TRY IT: Output the data below line for line, exactly, up to and including the line where "companion of the tree's" appears.
━━━
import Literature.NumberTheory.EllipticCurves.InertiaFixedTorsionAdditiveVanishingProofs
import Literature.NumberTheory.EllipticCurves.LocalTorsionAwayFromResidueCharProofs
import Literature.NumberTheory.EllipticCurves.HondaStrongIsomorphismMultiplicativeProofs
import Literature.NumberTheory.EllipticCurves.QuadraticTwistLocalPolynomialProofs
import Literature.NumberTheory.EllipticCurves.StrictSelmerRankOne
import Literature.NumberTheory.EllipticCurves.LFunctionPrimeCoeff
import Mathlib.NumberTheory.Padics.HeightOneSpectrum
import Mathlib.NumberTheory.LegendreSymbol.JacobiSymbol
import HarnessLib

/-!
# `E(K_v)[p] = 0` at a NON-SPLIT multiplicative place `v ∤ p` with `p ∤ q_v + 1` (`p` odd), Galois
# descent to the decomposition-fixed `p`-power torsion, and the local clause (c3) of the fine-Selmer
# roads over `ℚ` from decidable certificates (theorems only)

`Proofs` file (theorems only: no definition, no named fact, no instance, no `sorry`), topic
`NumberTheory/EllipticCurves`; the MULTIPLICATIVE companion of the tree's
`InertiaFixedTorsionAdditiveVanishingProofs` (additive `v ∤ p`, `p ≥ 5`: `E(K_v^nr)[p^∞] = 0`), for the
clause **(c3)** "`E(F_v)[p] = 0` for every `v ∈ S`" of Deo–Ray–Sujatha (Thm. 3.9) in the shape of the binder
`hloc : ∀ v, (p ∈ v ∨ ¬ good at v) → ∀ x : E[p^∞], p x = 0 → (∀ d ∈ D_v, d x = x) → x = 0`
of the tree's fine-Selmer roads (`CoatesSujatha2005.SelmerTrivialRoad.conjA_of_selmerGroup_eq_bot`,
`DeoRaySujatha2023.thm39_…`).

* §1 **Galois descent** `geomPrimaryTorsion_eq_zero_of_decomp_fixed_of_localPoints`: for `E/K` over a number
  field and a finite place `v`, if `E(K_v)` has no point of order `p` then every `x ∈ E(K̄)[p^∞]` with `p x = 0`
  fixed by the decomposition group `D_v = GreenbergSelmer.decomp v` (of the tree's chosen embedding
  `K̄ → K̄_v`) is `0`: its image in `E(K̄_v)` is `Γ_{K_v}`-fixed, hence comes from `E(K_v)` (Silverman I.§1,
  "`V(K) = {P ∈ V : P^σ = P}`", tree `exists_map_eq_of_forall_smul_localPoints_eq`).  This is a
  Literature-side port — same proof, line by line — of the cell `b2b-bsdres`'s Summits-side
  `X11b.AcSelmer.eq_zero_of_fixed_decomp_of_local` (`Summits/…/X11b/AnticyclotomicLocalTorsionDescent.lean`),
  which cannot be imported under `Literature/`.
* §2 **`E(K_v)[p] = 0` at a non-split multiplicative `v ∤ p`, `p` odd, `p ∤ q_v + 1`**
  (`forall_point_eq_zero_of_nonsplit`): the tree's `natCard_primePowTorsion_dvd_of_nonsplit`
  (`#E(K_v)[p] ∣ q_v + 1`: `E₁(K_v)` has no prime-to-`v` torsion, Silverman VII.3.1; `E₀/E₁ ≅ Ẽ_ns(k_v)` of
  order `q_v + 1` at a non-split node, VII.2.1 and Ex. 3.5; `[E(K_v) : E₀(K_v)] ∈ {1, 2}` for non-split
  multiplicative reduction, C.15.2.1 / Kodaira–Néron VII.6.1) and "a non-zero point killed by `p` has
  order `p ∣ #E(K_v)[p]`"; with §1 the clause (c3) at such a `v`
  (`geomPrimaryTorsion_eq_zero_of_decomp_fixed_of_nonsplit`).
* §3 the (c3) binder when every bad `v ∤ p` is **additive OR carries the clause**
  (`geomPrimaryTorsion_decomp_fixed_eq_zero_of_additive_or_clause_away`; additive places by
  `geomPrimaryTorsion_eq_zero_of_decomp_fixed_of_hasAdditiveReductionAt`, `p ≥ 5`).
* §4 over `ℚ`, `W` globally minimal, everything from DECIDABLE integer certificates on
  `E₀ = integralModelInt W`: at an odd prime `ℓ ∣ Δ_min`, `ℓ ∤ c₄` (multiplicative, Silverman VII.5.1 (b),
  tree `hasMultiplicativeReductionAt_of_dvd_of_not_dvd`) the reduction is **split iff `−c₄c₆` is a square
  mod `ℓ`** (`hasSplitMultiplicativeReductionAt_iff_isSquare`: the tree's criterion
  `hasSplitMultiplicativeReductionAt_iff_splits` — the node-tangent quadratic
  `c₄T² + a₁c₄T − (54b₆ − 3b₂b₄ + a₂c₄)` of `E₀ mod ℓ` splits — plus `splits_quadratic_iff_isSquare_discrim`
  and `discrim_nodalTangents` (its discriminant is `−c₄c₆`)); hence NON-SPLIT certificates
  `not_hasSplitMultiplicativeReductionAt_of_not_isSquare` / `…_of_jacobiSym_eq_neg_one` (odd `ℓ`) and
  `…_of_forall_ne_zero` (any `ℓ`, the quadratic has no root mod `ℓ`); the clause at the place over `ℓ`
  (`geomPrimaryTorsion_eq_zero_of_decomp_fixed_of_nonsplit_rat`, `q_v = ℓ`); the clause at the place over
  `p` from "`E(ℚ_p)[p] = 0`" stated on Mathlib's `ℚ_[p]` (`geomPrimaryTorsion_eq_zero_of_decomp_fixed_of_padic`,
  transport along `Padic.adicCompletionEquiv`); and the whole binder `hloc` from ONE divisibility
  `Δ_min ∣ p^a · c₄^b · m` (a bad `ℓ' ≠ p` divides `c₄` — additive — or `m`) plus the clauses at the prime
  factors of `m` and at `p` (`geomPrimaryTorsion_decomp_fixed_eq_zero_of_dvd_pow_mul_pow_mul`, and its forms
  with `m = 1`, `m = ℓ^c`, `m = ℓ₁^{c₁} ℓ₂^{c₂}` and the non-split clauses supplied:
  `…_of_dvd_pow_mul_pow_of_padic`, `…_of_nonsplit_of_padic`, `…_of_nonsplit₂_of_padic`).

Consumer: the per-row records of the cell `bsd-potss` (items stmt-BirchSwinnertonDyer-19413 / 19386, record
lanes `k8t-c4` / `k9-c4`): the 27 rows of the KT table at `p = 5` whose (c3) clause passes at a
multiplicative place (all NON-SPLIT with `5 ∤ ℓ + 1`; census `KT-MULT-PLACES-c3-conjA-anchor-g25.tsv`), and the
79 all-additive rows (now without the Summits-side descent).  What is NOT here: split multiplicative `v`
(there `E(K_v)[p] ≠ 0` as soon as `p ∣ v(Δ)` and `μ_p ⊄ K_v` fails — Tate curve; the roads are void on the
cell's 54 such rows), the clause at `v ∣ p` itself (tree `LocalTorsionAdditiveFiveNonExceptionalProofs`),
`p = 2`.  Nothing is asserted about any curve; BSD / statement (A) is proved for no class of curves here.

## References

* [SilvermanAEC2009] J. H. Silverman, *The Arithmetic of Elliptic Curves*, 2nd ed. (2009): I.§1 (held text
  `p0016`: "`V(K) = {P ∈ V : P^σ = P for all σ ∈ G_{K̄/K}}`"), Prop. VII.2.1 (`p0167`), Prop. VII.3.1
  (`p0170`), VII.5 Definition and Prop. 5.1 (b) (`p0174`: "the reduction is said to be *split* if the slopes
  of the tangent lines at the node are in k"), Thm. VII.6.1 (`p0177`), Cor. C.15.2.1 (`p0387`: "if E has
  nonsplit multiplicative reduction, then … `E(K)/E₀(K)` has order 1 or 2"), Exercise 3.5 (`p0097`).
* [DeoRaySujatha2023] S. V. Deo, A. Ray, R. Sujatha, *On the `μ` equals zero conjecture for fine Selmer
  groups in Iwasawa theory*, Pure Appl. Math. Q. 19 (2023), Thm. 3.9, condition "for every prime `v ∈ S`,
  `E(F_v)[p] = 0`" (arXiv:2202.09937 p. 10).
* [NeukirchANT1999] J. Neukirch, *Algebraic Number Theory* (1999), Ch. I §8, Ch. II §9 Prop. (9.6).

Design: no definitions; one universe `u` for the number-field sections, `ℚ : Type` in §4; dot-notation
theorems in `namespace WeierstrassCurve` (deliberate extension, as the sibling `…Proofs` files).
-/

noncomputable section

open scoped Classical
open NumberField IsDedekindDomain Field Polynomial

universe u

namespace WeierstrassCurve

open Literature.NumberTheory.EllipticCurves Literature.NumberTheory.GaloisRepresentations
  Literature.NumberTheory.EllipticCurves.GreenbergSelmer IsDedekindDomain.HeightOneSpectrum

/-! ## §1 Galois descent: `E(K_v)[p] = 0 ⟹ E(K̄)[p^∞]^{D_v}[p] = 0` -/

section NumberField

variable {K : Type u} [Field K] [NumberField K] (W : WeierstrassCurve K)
━━━
EXERCISE OUTPUT:
import Literature.NumberTheory.EllipticCurves.InertiaFixedTorsionAdditiveVanishingProofs
import Literature.NumberTheory.EllipticCurves.LocalTorsionAwayFromResidueCharProofs
import Literature.NumberTheory.EllipticCurves.HondaStrongIsomorphismMultiplicativeProofs
import Literature.NumberTheory.EllipticCurves.QuadraticTwistLocalPolynomialProofs
import Literature.NumberTheory.EllipticCurves.StrictSelmerRankOne
import Literature.NumberTheory.EllipticCurves.LFunctionPrimeCoeff
import Mathlib.NumberTheory.Padics.HeightOneSpectrum
import Mathlib.NumberTheory.LegendreSymbol.JacobiSymbol
import HarnessLib

/-!
# `E(K_v)[p] = 0` at a NON-SPLIT multiplicative place `v ∤ p` with `p ∤ q_v + 1` (`p` odd), Galois
# descent to the decomposition-fixed `p`-power torsion, and the local clause (c3) of the fine-Selmer
# roads over `ℚ` from decidable certificates (theorems only)

`Proofs` file (theorems only: no definition, no named fact, no instance, no `sorry`), topic
`NumberTheory/EllipticCurves`; the MULTIPLICATIVE companion of the tree's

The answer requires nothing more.